How this differs from a consequentialist or ABA therapy approach
This process is meaningfully different from the ABA approaches followed in most mainstream schools today, especially as those systems are applied in “therapeutic schools” today. Traditional school discipline codes presume that children’s behaviors can be reliably be viewed as windows into the child’s intents, efforts to gain attention or even “character.” Under those approaches, children are rewarded for complying with behavioral standards, and consequences are meted out when those expectations are not met.
This can quickly turn into an “arms race” of ever-increasing incentives. As many parents and educators will tell you, a consequentialist approach of carrots and sticks is no match for a bright child who is digging in their heels to prevent another experience of failure. Many children (especially in the cohort we serve, whose identities often rely on perceptions of their intellectual strengths) experience that threat as an existential one—so the consequences of noncompliance have to be pretty severe before they can compete with the risk the child perceives in engaging in that task.
These systems also bear certain risks for children who have atypical neurological functioning, as they bear the inherent presumption that the child has a relatively stable and age-appropriate ability to comply with those standards in the moment, if only the child felt sufficiently motivated to do so. Yet for kids whose neurophysiology doesn’t work that way, these outcome-based systems can end up just rewarding the child for the days on which their bodies make it easy to comply, and punishing them for those days and times when their body doesn’t give them the resources they need to meet those expectations in the moment. And that in turn runs the very real risk of unintentionally shaming them for physical disabilities like sensory processing disorder, immunological reactions and other hidden medical events that they don’t even know how to monitor—let alone control.

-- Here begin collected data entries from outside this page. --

import Literature.NumberTheory.LFunctions.WeilMarkovQuadratic
import Literature.NumberTheory.LFunctions.RiemannSiegel
import Mathlib.Analysis.Distribution.SchwartzSpace.Deriv
import Mathlib.Analysis.Fourier.FourierTransform
import Mathlib.Analysis.Calculus.BumpFunction.Basic

/-!
# RiemannHypothesis / SpectralTrace — definitions posited by line `floor-feedback` of the crux `WindowStep`

Route `RiemannHypothesis/SpectralTrace`, crux item `WindowStep` (stmt-RiemannHypothesis-14659), line `floor-feedback`
(checked skeleton `Cruxes/WindowStep/Lines/floor_feedback.lean`; line card `Cruxes/WindowStep/Lines/floor-feedback.md`,
definition request D1). This file collects the DEFINITIONS the line posits, verbatim from the checked skeleton (only the
namespace differs), so that the stub proofs landing under `Theorems/` (`--supports stmt-RiemannHypothesis-14659`) import
them instead of restating them:

* `WTrace A` — `Trace(A)`: some real family reproduces `W` on the Weil tests supported in `[-A, A]`;
* `IsWindowDensity A ρ` — a real density on the critical line realising `W` on the window;
* `IsFeedbackKernel A k` — a real Schwartz kernel with Fourier transform `≡ 1` on the band `|w| ≤ A/2π`;
* `IsFloorFeedback Φ h k` — the floor–feedback (noise-shaping) equation `h = k ⋆ fract(Φ + h)`, `h` continuous;
* `DensityFloor ρ T₀ C`, `slopeBudget k = ‖k′‖₁`, `handover T₀ C k = max T₀ (exp (2πC + π‖k′‖₁))`;
* the explicit model of the window `[-A, A]`: `windowCutoff`, `polarKernel`, `primeMass`, `modelDensity`
  (`ρ_A = θ′/π + p_A − (1/π) Σ_{log m < A} Λ(m) m^{-1/2} cos(T log m)`), `modelCount` (`Φ_A = ∫₀ᵀ ρ_A`),
  `floorConst`, `floorHeight`, `quietHeight`;
* `QuietRung A` — the line's RH-strength(-or-false) object: a floor–feedback solution over `Φ_A` with an admissible
  kernel whose integer count `⌊Φ_A + h⌋` is monotone below the handover height.

The only theorems are small sanity lemmas about the constants (`handover_pos`, `le_handover`, `exp_le_handover`,
`slopeBudget_nonneg`, `quietHeight_pos`) and the registered sanity stub `stub_defs`. Normalisations are those of `Literature.NumberTheory.LFunctions.WeilExplicit`
(`weilMellin g (1/2 + iT) = ∫ g(t) e^{iTt} dt`, `weilFunctional = polar − prime + arch`) and of Mathlib's real Fourier
transform `𝓕 f (w) = ∫ f(v) e^{-2πivw} dv`. References: I. Daubechies, R. DeVore, Ann. of Math. 158 (2003) 679–710
(noise shaping) [DaubechiesDeVore2003]; the line card for the mechanism. Nothing here asserts any stub.
-/

noncomputable section

open Complex Filter Set MeasureTheory
open scoped Real Topology BigOperators FourierTransform SchwartzMap

set_option linter.dupNamespace false

namespace Summit.RiemannHypothesis.RiemannHypothesis.Theorems.FloorFeedback

open Literature.NumberTheory.LFunctions

/-! ## The vocabulary of the line -/

/-- `Trace(A)`: some real family reproduces `W` on the Weil tests supported in `[-A, A]` (the common shape of
`WindowTraceArch = WTrace (log 2)`, `WindowTracePrime2 = WTrace (log 3)` and of both sides of `WindowStep`).
[folklore] -/
def WTrace (A : ℝ) : Prop :=
  ∃ (ι : Type) (γ : ι → ℝ), ∀ g : ℝ → ℂ, IsWeilTest g → tsupport g ⊆ Icc (-A) A →
    HasSum (fun i => weilMellin g (1 / 2 + (γ i : ℂ) * I)) (weilFunctional g)

/-- A WINDOW DENSITY at level `A`: a real density on the critical line realising `W` on the window,
`∫ ĝ(1/2 + iT) ρ(T) dT = W(g)` (with integrability) for every Weil test `g` supported in `[-A, A]`. [folklore] -/
def IsWindowDensity (A : ℝ) (ρ : ℝ → ℝ) : Prop :=
  ∀ g : ℝ → ℂ, IsWeilTest g → tsupport g ⊆ Icc (-A) A →
    Integrable (fun T : ℝ => weilMellin g (1 / 2 + (T : ℂ) * I) * ((ρ T : ℝ) : ℂ)) ∧
    ∫ T : ℝ, weilMellin g (1 / 2 + (T : ℂ) * I) * ((ρ T : ℝ) : ℂ) = weilFunctional g

/-- An admissible FEEDBACK KERNEL for the window `A`: a real Schwartz function whose Fourier transform (Mathlib
normalisation `𝓕 f(w) = ∫ f(v) e^{-2πivw} dv`) is `≡ 1` on the closed band `|w| ≤ A/2π` — the band carrying the line
transforms `T ↦ ĝ(1/2 + iT)` of the tests supported in `[-A, A]` (`𝓕[ĝ(1/2 + i·)](w) = 2π g(2πw)`). [folklore] -/
def IsFeedbackKernel (A : ℝ) (k : 𝓢(ℝ, ℝ)) : Prop :=
  ∀ w : ℝ, |w| ≤ A / (2 * π) → 𝓕 (fun T : ℝ => ((k T : ℝ) : ℂ)) w = 1

/-- The FLOOR–FEEDBACK (noise-shaping) equation: `h` is continuous and `h = k ⋆ fract(Φ + h)` pointwise
(a Bochner integral; the integrand is integrable since `k` is Schwartz and `fract ∈ [0, 1)`). [folklore] -/
def IsFloorFeedback (Φ h : ℝ → ℝ) (k : 𝓢(ℝ, ℝ)) : Prop :=
  Continuous h ∧ ∀ T : ℝ, h T = ∫ s : ℝ, k (T - s) * Int.fract (Φ s + h s)

/-- A DENSITY FLOOR from height `T₀` on: `ρ(T) ≥ (1/2π) log|T| − C` for `|T| ≥ T₀`. [folklore] -/
def DensityFloor (ρ : ℝ → ℝ) (T₀ C : ℝ) : Prop :=
  ∀ T : ℝ, T₀ ≤ |T| → Real.log |T| / (2 * π) - C ≤ ρ T

/-- The Bernstein budget `‖k′‖₁ = ∫ |k′|` of a kernel (`|h′| ≤ ‖k′‖₁/2` for every floor–feedback solution).
[folklore] -/
def slopeBudget (k : 𝓢(ℝ, ℝ)) : ℝ :=
  ∫ T : ℝ, |deriv (fun x : ℝ => k x) T|

/-- The HANDOVER HEIGHT above which monotonicity of `Φ + h` is automatic:
`max(T₀, exp(2πC + π‖k′‖₁))` (`(1/2π) log|T| − C − ‖k′‖₁/2 ≥ 0` there). [folklore] -/
def handover (T₀ C : ℝ) (k : 𝓢(ℝ, ℝ)) : ℝ :=
  max T₀ (Real.exp (2 * π * C + π * slopeBudget k))

/-! ## The explicit model count of the window `[-A, A]` -/

/-- Smooth even cutoff `≡ 1` on `[-(|A|+1), |A|+1]`, supported in `(-(|A|+2), |A|+2)`. [folklore] -/
def windowCutoff (A : ℝ) : ContDiffBump (0 : ℝ) :=
  ⟨|A| + 1, |A| + 2, by positivity, by linarith [abs_nonneg A]⟩

/-- The POLAR KERNEL `p_A(T) = (1/2π) ∫ 2cosh(t/2) χ_A(t) cos(tT) dt`: the real, even, rapidly decaying density
representing the polar term on the window, `∫ ĝ(1/2+iT) p_A(T) dT = ĝ(0) + ĝ(1)` for tests supported in `[-A, A]`.
[folklore] -/
def polarKernel (A T : ℝ) : ℝ :=
  1 / (2 * π) * ∫ t : ℝ, 2 * Real.cosh (t / 2) * windowCutoff A t * Real.cos (t * T)

/-- `M(A) = Σ_{log m < A} Λ(m)/√m`, the total spike mass visible on the window (`weilPrimeIndex (A/2) = {m : log m < A}`).
[folklore] -/
def primeMass (A : ℝ) : ℝ :=
  ∑ m ∈ weilPrimeIndex (A / 2), (ArithmeticFunction.vonMangoldt m : ℝ) / Real.sqrt m

/-- The explicit WINDOW DENSITY `ρ_A(T) = θ′(T)/π + p_A(T) − (1/π) Σ_{log m < A} Λ(m) m^{-1/2} cos(T log m)`
(`θ′ = riemannSiegelThetaDeriv = Re ψ(1/4 + iT/2)/2 − (log π)/2`). [folklore] -/
def modelDensity (A T : ℝ) : ℝ :=
  riemannSiegelThetaDeriv T / π + polarKernel A T -
    1 / π * ∑ m ∈ weilPrimeIndex (A / 2),
      (ArithmeticFunction.vonMangoldt m : ℝ) / Real.sqrt m * Real.cos (T * Real.log m)

/-- The explicit MODEL COUNT `Φ_A(T) = ∫₀ᵀ ρ_A`. [folklore] -/
def modelCount (A T : ℝ) : ℝ :=
  ∫ s in (0 : ℝ)..T, modelDensity A s

/-- The explicit floor constant `C⋆(A) = log(2π)/(2π) + M(A)/π + 1/10`. [folklore] -/
def floorConst (A : ℝ) : ℝ :=
  Real.log (2 * π) / (2 * π) + primeMass A / π + 1 / 10

/-- The least height `≥ 1` from which the floor `ρ_A ≥ (1/2π) log|T| − C⋆(A)` holds (an `sInf`; the defining set is a
non-empty closed ray, part of the line's stub K0). [folklore] -/
def floorHeight (A : ℝ) : ℝ :=
  sInf {T₀ : ℝ | 1 ≤ T₀ ∧ DensityFloor (modelDensity A) T₀ (floorConst A)}

/-- The handover height of the window `A` and the kernel `k`: `T₁(A, k) = handover (floorHeight A) (floorConst A) k`.
[folklore] -/
def quietHeight (A : ℝ) (k : 𝓢(ℝ, ℝ)) : ℝ :=
  handover (floorHeight A) (floorConst A) k

/-- **A QUIET RUNG at level `A`** — the RH-strength(-or-false) object of the line: a floor–feedback solution
`h = k ⋆ fract(Φ_A + h)` over the explicit model count `Φ_A`, with an admissible kernel, whose integer count
`⌊Φ_A + h⌋` has no downward crossing on `[-T₁, T₁]`, `T₁ = quietHeight A k`. [folklore] -/
def QuietRung (A : ℝ) : Prop :=
  ∃ (h : ℝ → ℝ) (k : 𝓢(ℝ, ℝ)), IsFeedbackKernel A k ∧ IsFloorFeedback (modelCount A) h k ∧
    MonotoneOn (fun T : ℝ => ⌊modelCount A T + h T⌋) (Icc (-quietHeight A k) (quietHeight A k))

/-! ## Sanity lemmas about the constants -/

/-- `‖k′‖₁ ≥ 0`. [folklore] -/
theorem slopeBudget_nonneg (k : 𝓢(ℝ, ℝ)) : 0 ≤ slopeBudget k :=
  integral_nonneg fun _ => abs_nonneg _

/-- The handover height is positive. [folklore] -/
theorem handover_pos (T₀ C : ℝ) (k : 𝓢(ℝ, ℝ)) : 0 < handover T₀ C k :=
  lt_of_lt_of_le (Real.exp_pos _) (le_max_right _ _)

/-- `T₀ ≤ handover T₀ C k`. [folklore] -/
theorem le_handover (T₀ C : ℝ) (k : 𝓢(ℝ, ℝ)) : T₀ ≤ handover T₀ C k :=
  le_max_left _ _

/-- `exp (2πC + π‖k′‖₁) ≤ handover T₀ C k`. [folklore] -/
theorem exp_le_handover (T₀ C : ℝ) (k : 𝓢(ℝ, ℝ)) :
    Real.exp (2 * π * C + π * slopeBudget k) ≤ handover T₀ C k :=
  le_max_right _ _

/-- The handover height of a window is positive. [folklore] -/
theorem quietHeight_pos (A : ℝ) (k : 𝓢(ℝ, ℝ)) : 0 < quietHeight A k :=
  handover_pos _ _ _

/-- Registered sanity stub `stub_defs` of the crux item (the theorem that travels with this definitions file):
the handover height of every window and kernel is positive. [folklore] -/
theorem stub_defs : ∀ (A : ℝ) (k : 𝓢(ℝ, ℝ)), 0 < quietHeight A k := fun A k => quietHeight_pos A k

end Summit.RiemannHypothesis.RiemannHypothesis.Theorems.FloorFeedback

end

At Cajal Academy, our focus is on giving students the tools they need to scientifically understand and then gain agency over the underlying emotional and neurophysiological processes that drive these aberrant impulses in the first place—rather than simply “upping the anty” on how well they are able to control those impulses. By teaching kids the science underlying these reactions, we help them come to understand their dysregulation as “just science,” providing an alternative narrative to the messages they have likely picked up in pop culture and prior school environments that they are “bad” or “too stupid to follow the rules.” This in turn is an essential step towards developing a positive personal identity that incorporates the reality that they must contend with neurophysiological differences that their peers may not—and to take pride in their emerging ability to do so.